Читать книгу "Алиби - Евгения Палетте"
Шрифт:
Интервал:
Закладка:
– Так что, тренироваться и тренироваться, – добродушно рассмеялся Берндт. – Но пока вы воевать не можете, вам надо гулять. И Амели вам поможет в этом. Правда, Амели? – спросил через плечо Берндт, зная, что Амели собирает листья совсем рядом.
Амели подошла, повернула к Андрею свое розовое лицо и неизвестно чему, улыбаясь, согласно кивнула. Неожиданно на мосту показалась военная патрульная машина. Андрей быстро посмотрел на Томаса, потом на Берндта. Бернд, поглядев на Андрея, прикрыл глаза. Андрей понял, и на всякий случай остался на месте, чтобы не было видно, что он хромает.
Автомобиль съехал с моста, и, не останавливаясь, продолжал следовать дальше. Еще нестарый офицер, в кайзеровском шлеме, с пикой, приподнялся в машине и, поправив пенсне, и взяв у сидевшего рядом молодого офицера бинокль, пристально посмотрел этими двумя приспособлениями на гулявших на берегу реки. Потом взглянул на стоявшую неподалеку коляску, на серую, в яблоках, лошадь, и, встретив взгляд человека с веселым, розовым лицом, руки которого были вымазаны чем-то черным, кивнул.
– Uff, ein Rad, – понял он все про колесо, и, не останавливаясь, приложив два пальца к шлему, поехал дальше.
– Uff, ein Oberst, – шутя, сказал Томас, подмигнув Андрею и уже подходя к нему, чтобы помочь.
Пришла Амели с целой охапкой желтых листьев.

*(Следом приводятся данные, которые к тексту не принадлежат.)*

import Summits.BirchSwinnertonDyer.BirchSwinnertonDyer.Theorems.ByReductionTypeAtTwoProp514Kernel
import Summits.BirchSwinnertonDyer.BirchSwinnertonDyer.Theses.ByReductionTypeAtTwo
import HarnessLib

/-!
# Route ByReductionTypeAtTwo (K4): the aside `AsideGreenbergProp514AtTwo` closed BY NAME

Seat `bsd-2adic-t42` (HOME `run/shared/lean/pub/bsd-2adic/`). HONEST FRAMING (cell bsd-2adic): BSD is not proved by
any of this. This file closes only the route ASIDE item stmt-BirchSwinnertonDyer-23878, whose text is literally the
Literature named fact `Greenberg1999.prop514_isTorsion_mu_eq_zero_two` (Greenberg, LNM 1716, Prop. 5.14 at `p = 2`:
`E/ℚ` good ordinary or multiplicative at `2` with a rational `2`-torsion point `P` such that `⟨P⟩` is ramified-at-`2`
XOR odd ⇒ `Sel(E/ℚ_∞)₂` is `Λ`-cotorsion with `μ_E = 0`). That fact is now a KERNEL theorem,
`Prop514AtTwo.prop514_isTorsion_mu_eq_zero_two_holds` (module `…Theorems.ByReductionTypeAtTwoProp514Kernel`), and the
aside is that theorem, applied once. Consumers of the re-cut print bundle `OrdKatoIsoPrintBundleAtTwo`
(stmt-BirchSwinnertonDyer-23889) feed its third conjunct by the same name.
-/

set_option linter.dupNamespace false

namespace Summit.BirchSwinnertonDyer.BirchSwinnertonDyer.Theorems

open Summit.BirchSwinnertonDyer.BirchSwinnertonDyer.Theses.ByReductionTypeAtTwo

/-- **K4 aside `AsideGreenbergProp514AtTwo` (route `ByReductionTypeAtTwo`, item stmt-BirchSwinnertonDyer-23878),
proved by name:** Greenberg, LNM 1716, Prop. 5.14 at `p = 2` — for `E/ℚ` globally minimal with good ordinary or
multiplicative reduction at `2` and a rational point of order `2` generating a line that is «ramified at `2` and not
odd» or «odd and not ramified at `2`», every cyclotomic Selmer dual datum is `Λ`-torsion with `μ = 0` — is the kernel
theorem `Prop514AtTwo.prop514_isTorsion_mu_eq_zero_two_holds`. Nothing about BSD or the crux 202 is asserted.
[cite: GreenbergLNM1716, §5 Prop. 5.14 (p. 122)] -/
theorem asideGreenbergProp514AtTwo_proof : AsideGreenbergProp514AtTwo :=
  Prop514AtTwo.prop514_isTorsion_mu_eq_zero_two_holds

end Summit.BirchSwinnertonDyer.BirchSwinnertonDyer.Theorems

Это был настоящий букет разноцветья – от зеленого до красно-бурого, кое-где присыпанного кристаллами тающего льда. Она держала букет в руках, глядя на Андрея, ничего не говоря, должно быть, ожидая, что он что-нибудь скажет сам. А он, глядя на ее юное лицо в обрамлении этой желтизны, сливающейся с ее золотистыми волосами, в ее глаза, из которых исходило сияние, не мог сказать ничего из того, что ей хотелось бы слышать.

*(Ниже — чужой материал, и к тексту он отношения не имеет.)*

import Literature.RingTheory.Flat.LocalCriterion
import Mathlib.RingTheory.Localization.Free
import Mathlib.RingTheory.Flat.Localization
import Mathlib.RingTheory.Flat.Stability
import Mathlib.RingTheory.LocalRing.Module
import Mathlib.RingTheory.Localization.AtPrime.Basic
import Mathlib.RingTheory.Localization.Finiteness
import HarnessLib

/-!
# Formally free cokernel — the commutative algebra core

Helper file for stub ED (`stub_formallyFreeCokernel`) of line `chow-zariski-pushforward` of the crux
`PadicSemiregularLift.FormalVectorBundlesAlgebraize` (stmt-HodgeConjecture-14106): a finitely
presented module `N` over a Noetherian ring `B` all of whose truncations `N/π^{n+1}N` are flat over
`B/π^{n+1}` is free on a basic open neighbourhood of every prime containing `π`
(Görtz–Wedhorn II, Prop. 24.95 / Stacks 0523 + 00NX; Matsumura, Thm. 22.3 (5) ⇒ (1)).

* `flat_of_flat_quotient_powers` — Matsumura's local flatness criterion in the form (5) ⇒ (1):
  for `R` Noetherian, `J` an ideal and `N` a `J`-adically ideal-separated `R`-module, if
  `N/J^{n+1}N` is flat over `R/J^{n+1}` for every `n` then `N` is flat over `R` (same Artin–Rees
  chase as `Literature.RingTheory.Flat.flat_of_iInf_pow_smul_eq_bot`, the injectivity of
  `N ⊗ (𝔞 + Jⁿ)/Jⁿ → N ⊗ R/Jⁿ` now coming from the flatness of `N/JⁿN`);
* `flat_of_flat_quotient_powers_of_le_jacobson` — the same for a finite module and `J ⊆ rad R`
  (Krull's intersection theorem gives the separatedness);
* `exists_free_localizedModule_of_flat_quotient_powers` — for `B` Noetherian, `π ∈ B`, `N` finitely
  presented with `N/π^{n+1}N` flat over `B/π^{n+1}` for all `n`, and a prime `𝔮 ∋ π`: there is
  `r ∉ 𝔮` with `N[1/r]` free over `B[1/r]` (localise at `𝔮`, apply the criterion, a finite flat module
  over a local ring is free, and freeness spreads to a basic open neighbourhood for finitely
  presented modules, Mathlib `Module.FinitePresentation.exists_free_localizedModule_powers`).

Everything is proved; no definitions.
-/

-- `Summit.HodgeConjecture.HodgeConjecture.…` repeats the summit name by the D-0017 layout (Sub = Summit).
set_option linter.dupNamespace false

universe u v

open TensorProduct

namespace Summit.HodgeConjecture.HodgeConjecture.Theorems.FormalVectorBundlesAlgebraize

open Literature.RingTheory.Flat

variable {R : Type u} [CommRing R] {N : Type v} [AddCommGroup N] [Module R N]

/-- **Matsumura, Thm. 22.3 (β), (5) ⇒ (1), ideal-separated form.** Let `R` be Noetherian, `J` an
ideal and `N` an `R`-module with `⋂ₖ Jᵏ(N ⊗ 𝔞) = 0` for every ideal `𝔞`. If `N/J^{n+1}N` is flat
over `R/J^{n+1}` for every `n`, then `N` is flat over `R`: for `x` in the kernel of `N ⊗ 𝔞 → N`, its
image in `N ⊗ (𝔞 + Jⁿ)/Jⁿ` vanishes because `N ⊗ (𝔞 + Jⁿ)/Jⁿ → N ⊗ R/Jⁿ` is injective by the
flatness of `N/JⁿN` over `R/Jⁿ`, so `x` comes from `N ⊗ (𝔞 ∩ Jⁿ) ⊆ J^{n-c-1}(N ⊗ 𝔞)` by Artin–Rees;
hence `x ∈ ⋂ₖ Jᵏ(N ⊗ 𝔞) = 0`. -/
theorem flat_of_flat_quotient_powers [IsNoetherianRing R] (J : Ideal R)
    (hsep : ∀ I : Ideal R, (⨅ k : ℕ, J ^ k • ⊤ : Submodule R (N ⊗[R] ↥I)) = ⊥)
    (hflat : ∀ n : ℕ, Module.Flat (R ⧸ J ^ (n + 1)) ((R ⧸ J ^ (n + 1)) ⊗[R] N)) :
    Module.Flat R N := by
  classical
  rw [Module.Flat.iff_lTensor_injective']
  intro I
  rw [← LinearMap.ker_eq_bot, Submodule.eq_bot_iff]
  intro x hx
  rw [LinearMap.mem_ker] at hx
  -- Artin–Rees for `I ⊆ R` and the `J`-adic filtration
  obtain ⟨c, hc⟩ := Ideal.exists_pow_inf_eq_pow_smul J (I : Submodule R R)
  have hAR : ∀ k : ℕ, ∀ a : R, a ∈ I → a ∈ J ^ (k + c + 1) → a ∈ J ^ k • I := by
    intro k a haI haJ
    have h1 : a ∈ J ^ (k + c + 1) • (⊤ : Submodule R R) ⊓ I := by
      refine ⟨?_, haI⟩
      rw [Ideal.smul_eq_mul, Ideal.mul_top]
      exact haJ
    have hk : k + c + 1 - c = k + 1 := by omega
    rw [hc (k + c + 1) (by omega), hk] at h1
    exact Submodule.smul_mono (Ideal.pow_le_pow_right (Nat.le_succ k)) inf_le_right h1
  -- `x ∈ Jᵏ (N ⊗ I)` for every `k`
  have hmem : ∀ k : ℕ, x ∈ (J ^ k • ⊤ : Submodule R (N ⊗[R] ↥I)) := by
    intro k
    let Jn : Ideal R := J ^ (k + c + 1)
    haveI : Module.Flat (R ⧸ Jn) ((R ⧸ Jn) ⊗[R] N) := hflat (k + c)
    -- the image `Ī = (I + Jⁿ)/Jⁿ` of `I` in `R/Jⁿ`, `n = k + c + 1`
    let mk : R →ₗ[R] R ⧸ Jn := (Ideal.Quotient.mkₐ R Jn).toLinearMap
    let Ibar' : Ideal (R ⧸ Jn) := I.map (Ideal.Quotient.mk Jn)
    let Ibar : Submodule R (R ⧸ Jn) := Ibar'.restrictScalars R
    let ρ : ↥I →ₗ[R] ↥Ibar :=
      (mk ∘ₗ I.subtype).codRestrict _ fun a => Ideal.mem_map_of_mem (Ideal.Quotient.mk Jn) a.2
    let ι : ↥(I ⊓ Jn) →ₗ[R] ↥I := Submodule.inclusion inf_le_left
    have hρ0 : ∀ a : ↥I, ρ a = 0 ↔ (a : R) ∈ Jn := fun a => by
      rw [← Ideal.Quotient.eq_zero_iff_mem]
      constructor
      · intro h0
        exact congrArg Subtype.val h0
      · intro h0
        exact Subtype.ext h0
    have hιρ : Function.Exact ι ρ := by
      intro a
      rw [hρ0]
      constructor
      · intro h0
        exact ⟨⟨(a : R), a.2, h0⟩, rfl⟩
      · rintro ⟨l, rfl⟩
        exact l.2.2
    have hρ : Function.Surjective ρ := by
      rintro ⟨z, hz⟩
      obtain ⟨a, ha, rfl⟩ :=
        (Ideal.mem_map_iff_of_surjective (Ideal.Quotient.mk Jn) Ideal.Quotient.mk_surjective).mp hz
      exact ⟨⟨a, ha⟩, rfl⟩
    -- `N ⊗ Ī → N ⊗ R/Jⁿ` is injective: `N/JⁿN` is flat over `R/Jⁿ`
    have hinj : Function.Injective (LinearMap.lTensor N Ibar.subtype) :=
      lTensor_injective_of_flat_baseChange (R := R) (N := N) (S := R ⧸ Jn) Ibar'
    -- chase: `x ↦ 0` in `N ⊗ Ī`, so `x` comes from `N ⊗ (I ∩ Jⁿ)`
    have hcomm : Ibar.subtype ∘ₗ ρ = mk ∘ₗ I.subtype := rfl
    have h1 : LinearMap.lTensor N Ibar.subtype (LinearMap.lTensor N ρ x) = 0 := by
      rw [← LinearMap.comp_apply, ← LinearMap.lTensor_comp, hcomm, LinearMap.lTensor_comp,
        LinearMap.comp_apply, hx, map_zero]
    have h2 : LinearMap.lTensor N ρ x = 0 := hinj (by rw [h1, map_zero])
    obtain ⟨y, hy⟩ := ((lTensor_exact N hιρ hρ) x).mp h2
    -- Artin–Rees: the image of `N ⊗ (I ∩ Jⁿ)` lies in `Jᵏ (N ⊗ I)`
    have hrange : ∀ y, LinearMap.lTensor N ι y ∈ (J ^ k • ⊤ : Submodule R (N ⊗[R] ↥I)) := by
      intro y
      induction y using TensorProduct.induction_on with
      | zero => rw [map_zero]; exact Submodule.zero_mem _
      | add y z hy hz => rw [map_add]; exact Submodule.add_mem _ hy hz
      | tmul m l =>
        rw [LinearMap.lTensor_tmul]
        have hl : ι l ∈ (J ^ k • ⊤ : Submodule R ↥I) := by
          rw [Submodule.mem_smul_top_iff]
          exact hAR k l l.2.1 l.2.2
        have hT : (TensorProduct.mk R N ↥I m) (ι l) ∈
            Submodule.map (TensorProduct.mk R N ↥I m) (J ^ k • ⊤) := Submodule.mem_map_of_mem hl
        rw [Submodule.map_smul''] at hT
        exact Submodule.smul_mono le_rfl le_top hT
    rw [← hy]
    exact hrange y
  -- conclude by separatedness
  have hx0 : x ∈ (⨅ k : ℕ, J ^ k • ⊤ : Submodule R (N ⊗[R] ↥I)) :=
    (Submodule.mem_iInf _).mpr hmem
  rwa [hsep I, Submodule.mem_bot] at hx0

/-- **Matsumura, Thm. 22.3 (β), (5) ⇒ (1)** for a finite module over a Noetherian ring and an ideal
`J ⊆ rad R`: if `N/J^{n+1}N` is flat over `R/J^{n+1}` for every `n` then `N` is flat over `R`
(`N ⊗ 𝔞` is a finite module, so it is `J`-adically separated by Krull's intersection theorem,
Mathlib `Ideal.iInf_pow_smul_eq_bot_of_le_jacobson`). -/
theorem flat_of_flat_quotient_powers_of_le_jacobson [IsNoetherianRing R] [Module.Finite R N]
    (J : Ideal R) (hJ : J ≤ (⊥ : Ideal R).jacobson)
    (hflat : ∀ n : ℕ, Module.Flat (R ⧸ J ^ (n + 1)) ((R ⧸ J ^ (n + 1)) ⊗[R] N)) :
    Module.Flat R N :=
  flat_of_flat_quotient_powers J (fun _ => Ideal.iInf_pow_smul_eq_bot_of_le_jacobson J hJ) hflat

/-- **Base change of the truncation hypothesis to the local ring.** For `B → R` an algebra map,
`π ∈ B`, `J = (π)R`, and `N_R` the base change of `N` to `R` (e.g. a localisation), flatness of
`N/π^{n+1}N` over `B/π^{n+1}` gives flatness of `N_R/J^{n+1}N_R` over `R/J^{n+1}`
(`R/J^{n+1}` is a `B/π^{n+1}`-algebra and `R/J^{n+1} ⊗_R N_R = R/J^{n+1} ⊗_B N`). -/
theorem flat_quotient_pow_baseChange {B : Type u} [CommRing B] (π : B)
    {N : Type v} [AddCommGroup N] [Module B N]
    (R : Type u) [CommRing R] [Algebra B R] {NR : Type v} [AddCommGroup NR] [Module B NR]
    [Module R NR] [IsScalarTower B R NR] {f : N →ₗ[B] NR} (hf : IsBaseChange R f) (n : ℕ)
    [Module.Flat (B ⧸ Ideal.span {π} ^ (n + 1)) ((B ⧸ Ideal.span {π} ^ (n + 1)) ⊗[B] N)] :
    Module.Flat (R ⧸ Ideal.span {algebraMap B R π} ^ (n + 1))
      ((R ⧸ Ideal.span {algebraMap B R π} ^ (n + 1)) ⊗[R] NR) := by
  set J : Ideal R := Ideal.span {algebraMap B R π} with hJdef
  set S := B ⧸ Ideal.span {π} ^ (n + 1)
  set T := R ⧸ J ^ (n + 1)
  have hle : Ideal.span {π} ^ (n + 1) ≤ (J ^ (n + 1)).comap (algebraMap B R) := by
    rw [← Ideal.map_le_iff_le_comap, Ideal.map_pow, Ideal.map_span, Set.image_singleton]
  letI : Algebra S T := (Ideal.quotientMap (J ^ (n + 1)) (algebraMap B R) hle).toAlgebra
  haveI : IsScalarTower B S T := IsScalarTower.of_algebraMap_eq fun b => rfl
  haveI : Module.Flat T (T ⊗[S] (S ⊗[B] N)) := inferInstance
  have e₁ : T ⊗[S] (S ⊗[B] N) ≃ₗ[T] T ⊗[B] N :=
    TensorProduct.AlgebraTensorModule.cancelBaseChange B S T T N
  have e₂ : T ⊗[R] (R ⊗[B] N) ≃ₗ[T] T ⊗[B] N :=
    TensorProduct.AlgebraTensorModule.cancelBaseChange B R T T N
  have e₃ : T ⊗[R] (R ⊗[B] N) ≃ₗ[T] T ⊗[R] NR :=
    TensorProduct.AlgebraTensorModule.congr (LinearEquiv.refl T T) hf.equiv
  exact Module.Flat.of_linearEquiv (e₃.symm ≪≫ₗ e₂ ≪≫ₗ e₁.symm)

/-- **The algebra core of Görtz–Wedhorn II, Prop. 24.95.** Let `B` be Noetherian, `π ∈ B`, `N` a
finitely presented `B`-module such that `N/π^{n+1}N` is flat over `B/π^{n+1}` for every `n`, and
`𝔮` a prime ideal containing `π`. Then `N[1/r]` is free over `B[1/r]` for some `r ∉ 𝔮`: the
localisation `N_𝔮` satisfies the same truncation hypothesis over the Noetherian local ring `B_𝔮`
with `π ∈ 𝔮B_𝔮 = rad B_𝔮`, so it is flat by the local criterion
(`flat_of_flat_quotient_powers_of_le_jacobson`), hence free (finite flat over a local ring), and
freeness at `𝔮` spreads to a basic open neighbourhood for finitely presented modules (Mathlib
`Module.FinitePresentation.exists_free_localizedModule_powers`). -/
theorem exists_free_localizedModule_of_flat_quotient_powers {B : Type u} [CommRing B]
    [IsNoetherianRing B] (π : B) (N : Type u) [AddCommGroup N] [Module B N]
    [Module.FinitePresentation B N]
    (hflat : ∀ n : ℕ, Module.Flat (B ⧸ Ideal.span {π} ^ (n + 1))
      ((B ⧸ Ideal.span {π} ^ (n + 1)) ⊗[B] N))
    (𝔮 : Ideal B) [𝔮.IsPrime] (hπ : π ∈ 𝔮) :
    ∃ r : B, r ∉ 𝔮 ∧ Module.Free (Localization.Away r) (LocalizedModule.Away r N) := by
  let R := Localization.AtPrime 𝔮
  let f := LocalizedModule.mkLinearMap 𝔮.primeCompl N
  have hbc : IsBaseChange R f := IsLocalizedModule.isBaseChange 𝔮.primeCompl R f
  let J : Ideal R := Ideal.span {algebraMap B R π}
  have hJ : J ≤ (⊥ : Ideal R).jacobson := by
    rw [IsLocalRing.jacobson_eq_maximalIdeal ⊥ bot_ne_top, Ideal.span_le,
      Set.singleton_subset_iff]
    exact (IsLocalization.AtPrime.to_map_mem_maximal_iff R 𝔮 π).mpr hπ
  have hflatR : ∀ n : ℕ, Module.Flat (R ⧸ J ^ (n + 1))
      ((R ⧸ J ^ (n + 1)) ⊗[R] LocalizedModule 𝔮.primeCompl N) := by
    intro n
    haveI := hflat n
    exact flat_quotient_pow_baseChange π R hbc n
  haveI : Module.Flat R (LocalizedModule 𝔮.primeCompl N) :=
    flat_of_flat_quotient_powers_of_le_jacobson J hJ hflatR
  haveI : Module.Free R (LocalizedModule 𝔮.primeCompl N) := Module.free_of_flat_of_isLocalRing
  obtain ⟨r, hr, hfree, -⟩ :=
    Module.FinitePresentation.exists_free_localizedModule_powers 𝔮.primeCompl f R
  exact ⟨r, hr, hfree⟩


/-- **Registered sub-goal** (helper stub of `stub_formallyFreeCokernel`, universe `0`): the algebra
core `exists_free_localizedModule_of_flat_quotient_powers`. -/
theorem stub_ffcAlgebraCore :
  ∀ (B : Type) [CommRing B] [IsNoetherianRing B] (π : B) (N : Type) [AddCommGroup N] [Module B N] [Module.FinitePresentation B N], (∀ n : ℕ, Module.Flat (B ⧸ Ideal.span {π} ^ (n + 1)) (TensorProduct B (B ⧸ Ideal.span {π} ^ (n + 1)) N)) → ∀ (𝔮 : Ideal B) [𝔮.IsPrime], π ∈ 𝔮 → ∃ r : B, r ∉ 𝔮 ∧ Module.Free (Localization.Away r) (LocalizedModule.Away r N) :=
  fun _ _ _ π N _ _ _ h 𝔮 _ hπ => exists_free_localizedModule_of_flat_quotient_powers π N h 𝔮 hπ

end Summit.HodgeConjecture.HodgeConjecture.Theorems.FormalVectorBundlesAlgebraize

– Русскому офицеру не нравятся желтые листья? – спросила Амели.
– Они – замечательные, отвечал Андрей, уже глядя в сторону моста, по которому только что проехала патрульная машина, и теперь шла другая, тоже с открытым верхом. В ней двое немецких солдат держали за плечи военнопленного. Это был русский, что было видно по истрепанной офицерской форме, и Горошин поклялся бы – по лицу. Раньше он никогда не думал, что просто по лицу можно узнать своих.

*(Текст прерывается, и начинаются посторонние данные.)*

/-- **THE FLOOR FROM GEN-18's OWN CERTIFICATE.**  Crooks pair, `T₀, T₁` leaving `ν₀, ν₁` invariant,
`m₀ ≤ T₀(x, ·)` and `m₁ ≤ T₁(y, ·)` uniformly (`m₀` finite, `m₁ ≠ 0`), positive rejected forward mass
`ρ₀ = ∫ (1 − F_c(x', Ω)) dm₀ ≠ 0`, `e^{−ΔF} = Z₁/Z₀`.  Then
`σ(c − ΔF) ρ₀² / (2 (1 + ρ₀)) ≤ τ_int(ρ_occ)`. -/
theorem CrooksPair.ncmc_tauInt_occupancy_ge (h : CrooksPair ν₀ ν₁ κF κR s e W)
    (h0 : ν₀ univ ≠ 0) (h1 : ν₁ univ ≠ 0) (hT₀ : Kernel.Invariant T₀ ν₀)
    (hT₁ : Kernel.Invariant T₁ ν₁) {m₀ m₁ : Measure Ω} [IsFiniteMeasure m₀]
    (hmin₀ : ∀ x, m₀ ≤ T₀ x) (hmin₁ : ∀ y, m₁ ≤ T₁ y)
    (hρ : ∫⁻ x', (1 - fwdFlow κF c W e x' univ) ∂m₀ ≠ 0) (hm₁ : m₁ univ ≠ 0)
    {ΔF : ℝ} (hΔF : Real.exp (-ΔF) = ((ν₀ univ)⁻¹ * ν₁ univ).toReal) :
    haveI := isMarkovKernel_switchKernel (κF := κF) (κR := κR) (c := c)
      h.measurable_W h.measurable_s h.measurable_e
    Real.sigmoid (c - ΔF) * (∫⁻ x', (1 - fwdFlow κF c W e x' univ) ∂m₀).toReal ^ 2
        / (2 * (1 + (∫⁻ x', (1 - fwdFlow κF c W e x' univ) ∂m₀).toReal))
      ≤ Scoring.tauInt (setACF (switchKernel κF κR c W s e ∘ₖ levelKernel T₀ T₁)
          ((jointWeight c ν₀ ν₁ univ)⁻¹ • jointWeight c ν₀ ν₁) (targetLevel Ω)) := by
  haveI := isMarkovKernel_switchKernel (κF := κF) (κR := κR) (c := c)
    h.measurable_W h.measurable_s h.measurable_e
  haveI := isMarkovKernel_levelKernel T₀ T₁
  haveI := isProbabilityMeasure_rejPrior_normalised (κF := κF) (c := c) (W := W) (e := e) hρ
  have hD := fun z => ncmc_sq_doeblin_prior (κR := κR) (s := s) (T₀ := T₀) (T₁ := T₁)
    h.measurable_W h.measurable_s h.measurable_e hmin₀ hmin₁ hρ z
  have hε := ncmc_sq_doeblin_const_ne_zero (κR := κR) (s := s) (c := c) (e := e)
    h.measurable_W h.measurable_s hm₁ hρ
  have hD' : ∀ z, (min (∫⁻ x', (1 - fwdFlow κF c W e x' univ) ∂m₀)
        (∫⁻ y', revFlow κR c W s y' univ ∂m₁) * ∫⁻ x', (1 - fwdFlow κF c W e x' univ) ∂m₀) •
      ((∫⁻ x', (1 - fwdFlow κF c W e x' univ) ∂m₀)⁻¹ •
        (m₀.withDensity fun x' => 1 - fwdFlow κF c W e x' univ).map (Prod.mk false))
      ≤ nHit (switchKernel κF κR c W s e ∘ₖ levelKernel T₀ T₁) 2 z := fun z => by
    rw [nHit_two]; exact hD z
  exact h.ncmc_tauInt_occupancy_ge_of_nHit h0 h1 hT₀ hT₁ hε (by norm_num : 0 < 2) hD' hmin₀ hΔF

/-- **Positivity for the lane from GEN-18's certificate**: `0 < τ_int(ρ_occ)`. -/
theorem CrooksPair.ncmc_tauInt_occupancy_pos (h : CrooksPair ν₀ ν₁ κF κR s e W)
    (h0 : ν₀ univ ≠ 0) (h1 : ν₁ univ ≠ 0) (hT₀ : Kernel.Invariant T₀ ν₀)
    (hT₁ : Kernel.Invariant T₁ ν₁) {m₀ m₁ : Measure Ω} [IsFiniteMeasure m₀]
    (hmin₀ : ∀ x, m₀ ≤ T₀ x) (hmin₁ : ∀ y, m₁ ≤ T₁ y)
    (hρ : ∫⁻ x', (1 - fwdFlow κF c W e x' univ) ∂m₀ ≠ 0) (hm₁ : m₁ univ ≠ 0)
    {ΔF : ℝ} (hΔF : Real.exp (-ΔF) = ((ν₀ univ)⁻¹ * ν₁ univ).toReal) :
    haveI := isMarkovKernel_switchKernel (κF := κF) (κR := κR) (c := c)
      h.measurable_W h.measurable_s h.measurable_e
    0 < Scoring.tauInt (setACF (switchKernel κF κR c W s e ∘ₖ levelKernel T₀ T₁)
          ((jointWeight c ν₀ ν₁ univ)⁻¹ • jointWeight c ν₀ ν₁) (targetLevel Ω)) := by
  have hle := h.ncmc_tauInt_occupancy_ge h0 h1 hT₀ hT₁ hmin₀ hmin₁ hρ hm₁ hΔF (T₀ := T₀) (T₁ := T₁)
  refine lt_of_lt_of_le ?_ hle
  have hρtop : ∫⁻ x', (1 - fwdFlow κF c W e x' univ) ∂m₀ ≠ ∞ :=
    ne_top_of_le_ne_top (measure_ne_top m₀ univ) (lintegral_rej_le m₀)
  have hρpos : 0 < (∫⁻ x', (1 - fwdFlow κF c W e x' univ) ∂m₀).toReal :=
    ENNReal.toReal_pos hρ hρtop
  have hσ0 : 0 < Real.sigmoid (c - ΔF) := Real.sigmoid_pos _
  positivity

end Floor

end Summit.Ventures.LatticeQCDFlow.Exactness.GeneralNCMC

Пленный был спокоен и почему-то смотрел в небо. Через минуту он опустил голову и стал смотреть вперед, на дорогу, ведущую в Миттельштадт, который уже угадывался за редким лесом.
Осознав ситуацию, Андрей сначала отвернулся. Потом нашел глазами удаляющийся автомобиль и долго смотрел ему вслед.
– Поймали, – грустно сказал Берндт. И надолго умолк.
– Сюда, сюда, – наконец громко позвал человек с розовым лицом, в клетчатых штанах. Это значило, что колесо готово.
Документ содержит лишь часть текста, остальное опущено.